Using Pacific Controls Managed Services for Critical Assets Monitoring allows manufacturers of water treatment plants to create a comprehensive database of information for their entire portfolio of installed equipment. The system unifies all of the data retrieved, making it comparable, and uses artificial intelligence, data mining techniques, trend prediction and modelling to deliver meaningful results in a range of dashboards and reports. The service brings long-term benefits as it will assist in delivering higher value to customers and by positioning the product in a premium quality market space.
Suppliers of water treatment plant and RO systems can use Pacific Controls Managed Services for Critical Assets Monitoring to add depth to their service offering. They can offer maintenance and monitoring services cost-effectively which will help them to develop a long-term relationship with their customers.
The accessibility of facts and figures from real time monitoring is extremely valuable in analysing performance, planning developments and designing future systems.

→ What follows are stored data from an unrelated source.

import Summits.ValiantsHypothesis.ValiantsHypothesis.Theorems.TwoProducts.RankTwoJacobianTowerCharts

/-!
# Rank-two Jacobian, P4b: Stage C (i) — polynomial-level notions, `S1`, the candidate set `Xc`, axial leads off `Xc`, the EXCEPTIONAL SET `Eset`

`isEdgeDir_iff_tie`, `special_tie`, `special_axis_top`, `S1`, `Xc` (`card_Xc_le`, `tie_mem_Xc`, `axis_mem_Xc`), `wt_lead_factor`, ★ `axialLead_of_not_mem`, `lead_utop`,
`EV`, `Eset` (`mem_Eset`, `card_Eset_le`, `Eset_zero`).

P4 «TowerKernel» port (val-lit-p3 g18, desk #461 (D)/#465 (C); critic of record val-idea-crit-8 g3 CONTENT GO 03:36:15Z, VERDICT #38 «K13 K1
`rankTwoCompositionLaw` KERNEL ✓») of `section TowerKernel` (l.645–1593) of val-idea-35 g9's crux workfile `Cruxes/TwoProducts/RankTwoJacobian_val_idea_35_g9.lean`
@a021fde990ed (sha16 2c954d16062836ab, 1595 l., 0 sorry) — bodies VERBATIM, namespace `…Cruxes.TwoProducts.ValIdea35g9` → `…Theorems.TwoProducts.RankTwoJacobian`,
split at the Stage seams for the 400-line lint (TowerCharts = charts + Stage A; TowerExceptional = Stage C up to `Eset`; TowerSpecials = Stage C from `Spec`;
TowerInduction = Stages D + B; Tower = Stage E + K1), one-line docstrings added where the workfile had none; over ✓ P1–P3 `…RankTwoJacobian{,Ostrowski,Axial}`.
HONEST LABEL: K13 K1 = the decided sub-class «affine table rank ≤ 2» of the SIDE ladder «table-rank-ladder» of crux `stmt-ValiantsHypothesis-5906` (`TwoProducts`);
0 distance on `ResidualLawV25`; nothing here closes 5906 / `PlanarCellBound`; VP ≠ VNP is NOT proved.  `--supports stmt-ValiantsHypothesis-5906 --as helper`.
Credit: val-idea-35 g9 (everything).  No instances, no notation, no named facts. [folklore]
-/

noncomputable section
set_option linter.dupNamespace false

namespace Summit.ValiantsHypothesis.ValiantsHypothesis.Theorems.TwoProducts.RankTwoJacobian

open scoped BigOperators Pointwise
open MvPolynomial

section TowerKernel
open scoped Classical

/-! ### Stage C: polynomial-level notions, the exceptional set of `w₁`, specials -/

/-- `IsEdgeDir` is a tie in the support (definitional). [folklore] -/
theorem isEdgeDir_iff_tie (ν : Fin 2 → ℝ) (F : Poly2) : IsEdgeDir ν F ↔ TieIn ν F.support := Iff.rfl

/-- A special direction is a tie. [folklore] -/
theorem special_tie {ν : Fin 2 → ℝ} {F : Poly2} {e : Expo} (h : IsSpecial ν F e) : TieIn ν F.support := by
  obtain ⟨p, hp, q, hq, hpq, hmax, hqp, -, -⟩ := h
  exact ⟨p, hp, q, hq, hpq, hmax, hqp⟩

/-- In a special direction one of the two top points lies on the axis. [folklore] -/
theorem special_axis_top {ν : Fin 2 → ℝ} {F : Poly2} {e : Expo} (h : IsSpecial ν F e) :
    ∃ a ∈ F.support, OnAxis a e ∧ ∀ r ∈ F.support, wt ν r ≤ wt ν a := by
  obtain ⟨p, hp, q, hq, _, hmax, hqp, -, hax⟩ := h
  rcases hax with ha | ha
  · exact ⟨p, hp, ha, hmax⟩
  · exact ⟨q, hq, ha, fun r hr => hqp ▸ hmax r hr⟩

/-- the non-zero exponents of `w` -/
def S1 (w : Poly2) : Finset Expo := w.support.filter (fun s => s ≠ 0)

/-- Membership in the non-constant support `S1`. [folklore] -/
theorem mem_S1 {w : Poly2} {s : Expo} : s ∈ S1 w ↔ s ∈ w.support ∧ s ≠ 0 := Finset.mem_filter

/-- the EXCEPTIONAL chart values of `w`: pair crossings of non-zero exponents and axis-orthogonality values
(crude version of memo Lemma 1: `≤ t² + t` values instead of `≤ 4t − 1` directions). -/
def Xc (σ : ℝ) (w : Poly2) : Finset ℝ :=
  (((S1 w) ×ˢ (S1 w)).filter (fun x => x.1 0 ≠ x.2 0)).image (fun x => cross σ x.1 x.2) ∪
  ((S1 w).filter (fun e => e 0 ≠ 0)).image (fun e => -σ * ((e 1 : ℕ) : ℝ) / ((e 0 : ℕ) : ℝ))

/-- The candidate exceptional set `Xc` has `≤ |S1|² + |S1|` elements. [folklore] -/
theorem card_Xc_le (σ : ℝ) (w : Poly2) :
    (Xc σ w).card ≤ w.support.card * w.support.card + w.support.card := by
  have hS : (S1 w).card ≤ w.support.card := Finset.card_filter_le _ _
  unfold Xc
  refine (Finset.card_union_le _ _).trans ?_
  refine add_le_add ?_ ?_
  · refine Finset.card_image_le.trans ((Finset.card_filter_le _ _).trans ?_)
    rw [Finset.card_product]
    exact Nat.mul_le_mul hS hS
  · exact Finset.card_image_le.trans ((Finset.card_filter_le _ _).trans hS)

/-- A tie direction of `S1 w` lies in `Xc`. [folklore] -/
theorem tie_mem_Xc {σ : ℝ} (hσ : σ = 1 ∨ σ = -1) {w : Poly2} {μ : ℝ} (h : TieIn (dir σ μ) (S1 w)) :
    μ ∈ Xc σ w := by
  obtain ⟨p, hp, q, hq, hpq, -, hqp⟩ := h
  have h0 : q 0 ≠ p 0 := fun h0 => hpq (eq_of_wt_eq hσ h0 hqp).symm
  have hμ : μ = cross σ q p := wt_eq_imp_cross h0 hqp
  unfold Xc
  apply Finset.mem_union_left
  rw [Finset.mem_image]
  exact ⟨(q, p), Finset.mem_filter.mpr ⟨Finset.mem_product.mpr ⟨hq, hp⟩, h0⟩, hμ.symm⟩

/-- An axis direction of a letter of `S1 w` lies in `Xc`. [folklore] -/
theorem axis_mem_Xc {σ : ℝ} {w : Poly2} {e : Expo} (he : e ∈ S1 w) (he0 : e 0 ≠ 0) :
    -σ * ((e 1 : ℕ) : ℝ) / ((e 0 : ℕ) : ℝ) ∈ Xc σ w := by
  unfold Xc
  apply Finset.mem_union_right
  rw [Finset.mem_image]
  exact ⟨e, Finset.mem_filter.mpr ⟨he, he0⟩, rfl⟩

/-- Weight factorisation along the axis of `e`. [folklore] -/
theorem wt_lead_factor (σ x : ℝ) {e : Expo} (he0 : e 0 ≠ 0) :
    wt (dir σ x) e = ((e 0 : ℕ) : ℝ) * (x - (-σ * ((e 1 : ℕ) : ℝ) / ((e 0 : ℕ) : ℝ))) := by
  have h : ((e 0 : ℕ) : ℝ) ≠ 0 := by exact_mod_cast he0
  rw [wt_dir]
  field_simp
  ring

/-- memo Lemma 1 (existence half): outside the exceptional values, `w` has an axial lead -/
theorem axialLead_of_not_mem {σ : ℝ} (hσ : σ = 1 ∨ σ = -1) {w : Poly2} (hS : (S1 w).Nonempty)
    {l : ℝ} (hl : l ∉ Xc σ w) : ∃ e, IsAxialLead (dir σ l) w e := by
  obtain ⟨e, heS, hmax⟩ := Finset.exists_max_image (S1 w) (wt (dir σ l)) hS
  obtain ⟨hew, he0⟩ := mem_S1.mp heS
  refine ⟨e, hew, he0, ?_, ?_⟩
  · intro hw0
    by_cases h0 : e 0 = 0
    · -- then σ e1 = 0, so e = 0
      rw [wt_dir, h0] at hw0
      have : ((e 1 : ℕ) : ℝ) = 0 := by
        have h1 : σ * ((e 1 : ℕ) : ℝ) = 0 := by simpa using hw0
        rcases mul_eq_zero.mp h1 with h | h
        · exact absurd h (sigma_ne_zero hσ)
        · exact h
      have h1 : e 1 = 0 := by exact_mod_cast this
      exact he0 (expo_eq_of_coords (by simpa using h0) (by simpa using h1))
    · apply hl
      have hf := wt_lead_factor σ l h0
      rw [hw0] at hf
      have h0r : ((e 0 : ℕ) : ℝ) ≠ 0 := by exact_mod_cast h0
      have : l = -σ * ((e 1 : ℕ) : ℝ) / ((e 0 : ℕ) : ℝ) := by
        rcases mul_eq_zero.mp hf.symm with h | h
        · exact absurd h h0r
        · linarith
      rw [this]; exact axis_mem_Xc heS h0
  · intro s hs hs0 hse
    have hsS : s ∈ S1 w := mem_S1.mpr ⟨hs, hs0⟩
    rcases (hmax s hsS).lt_or_eq with h | h
    · exact h
    · exfalso
      by_cases h0 : s 0 = e 0
      · exact hse (eq_of_wt_eq hσ h0 h)
      · exact hl (wt_eq_imp_cross h0 h ▸ (by
          unfold Xc; apply Finset.mem_union_left; rw [Finset.mem_image]
          exact ⟨(s, e), Finset.mem_filter.mpr ⟨Finset.mem_product.mpr ⟨hsS, heS⟩, h0⟩, rfl⟩))

/-- An axial lead is a unique top of `S1 w`. [folklore] -/
theorem lead_utop {ν : Fin 2 → ℝ} {w : Poly2} {e : Expo} (h : IsAxialLead ν w e) : IsUTop ν (S1 w) e := by
  obtain ⟨hew, he0, -, hdom⟩ := h
  exact ⟨mem_S1.mpr ⟨hew, he0⟩, fun r hr hre => hdom r (mem_S1.mp hr).1 (mem_S1.mp hr).2 hre⟩

/-- chart edge values of `F` (a superset of the tie values) and the tie set itself -/
def EV (σ : ℝ) (F : Poly2) : Finset ℝ :=
  ((F.support ×ˢ F.support).filter (fun x => x.1 0 ≠ x.2 0)).image (fun x => cross σ x.1 x.2)

/-- A tie direction of `F` lies in `EV σ F`. [folklore] -/
theorem mem_EV_of_tie {σ : ℝ} (hσ : σ = 1 ∨ σ = -1) {F : Poly2} {μ : ℝ} (h : TieIn (dir σ μ) F.support) :
    μ ∈ EV σ F := by
  obtain ⟨p, hp, q, hq, hpq, -, hqp⟩ := h
  have h0 : q 0 ≠ p 0 := fun h0 => hpq (eq_of_wt_eq hσ h0 hqp).symm
  have hμ : μ = cross σ q p := wt_eq_imp_cross h0 hqp
  unfold EV; rw [Finset.mem_image]
  exact ⟨(q, p), Finset.mem_filter.mpr ⟨Finset.mem_product.mpr ⟨hq, hp⟩, h0⟩, hμ.symm⟩

/-- `|EV σ F| ≤ |supp F|²`. [folklore] -/
theorem card_EV_le (σ : ℝ) (F : Poly2) : (EV σ F).card ≤ F.support.card * F.support.card := by
  unfold EV
  refine Finset.card_image_le.trans ((Finset.card_filter_le _ _).trans ?_)
  rw [Finset.card_product]

/-- The EXCEPTIONAL SET of `F` in the chart `σ`: the tie directions (edge directions of `Newt F`). [val-idea-35 g9] -/
def Eset (σ : ℝ) (F : Poly2) : Finset ℝ := (EV σ F).filter (fun μ => TieIn (dir σ μ) F.support)

/-- Membership in the exceptional set = a tie. [folklore] -/
theorem mem_Eset {σ : ℝ} (hσ : σ = 1 ∨ σ = -1) {F : Poly2} {μ : ℝ} :
    μ ∈ Eset σ F ↔ IsEdgeDir (dir σ μ) F := by
  unfold Eset; rw [Finset.mem_filter, isEdgeDir_iff_tie]
  exact ⟨fun h => h.2, fun h => ⟨mem_EV_of_tie hσ h, h⟩⟩

/-- `|Eset σ F| ≤ |supp F|²`. [folklore] -/
theorem card_Eset_le (σ : ℝ) (F : Poly2) : (Eset σ F).card ≤ F.support.card * F.support.card :=
  (Finset.card_filter_le _ _).trans (card_EV_le σ F)

/-- The zero polynomial has no exceptional directions. [folklore] -/
theorem Eset_zero (σ : ℝ) : Eset σ (0 : Poly2) = ∅ := by
  unfold Eset EV; simp


end TowerKernel

end Summit.ValiantsHypothesis.ValiantsHypothesis.Theorems.TwoProducts.RankTwoJacobian

end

By storing information from a diverse range of equipment on a single platform, analysis across interdependent parameters becomes possible at a press of button.
The data from multiple sensors installed in water treatment plants is collated at the Pacific Controls GCCC, where it can be analysed on the cloud computing platform to generate information that allows the continuous commissioning of water treatment plants, the swift correction of faults and also identifies areas for improvement. This generates savings and makes the data visible and verifiable allowing the water supplier to offer an unprecedented level of transparency and accountability.
Managing routine monitoring and maintenance from a single point enables more focus on core activities for water companies. Remote troubleshooting using Gbots to identify the causes of problems and, in some cases, to resolve them remotely streamlines maintenance.
The service is interoperable with existing software and enterprise systems. Data can be imported into the enterprise resource planning system (ERP) so that decision makers and plant managers have instant access to both detailed and high-level data about plant operations. Using Pacific Controls managed services to monitor water treatment plants through a unified platform outsources resource-consuming processes and reduces staff costs.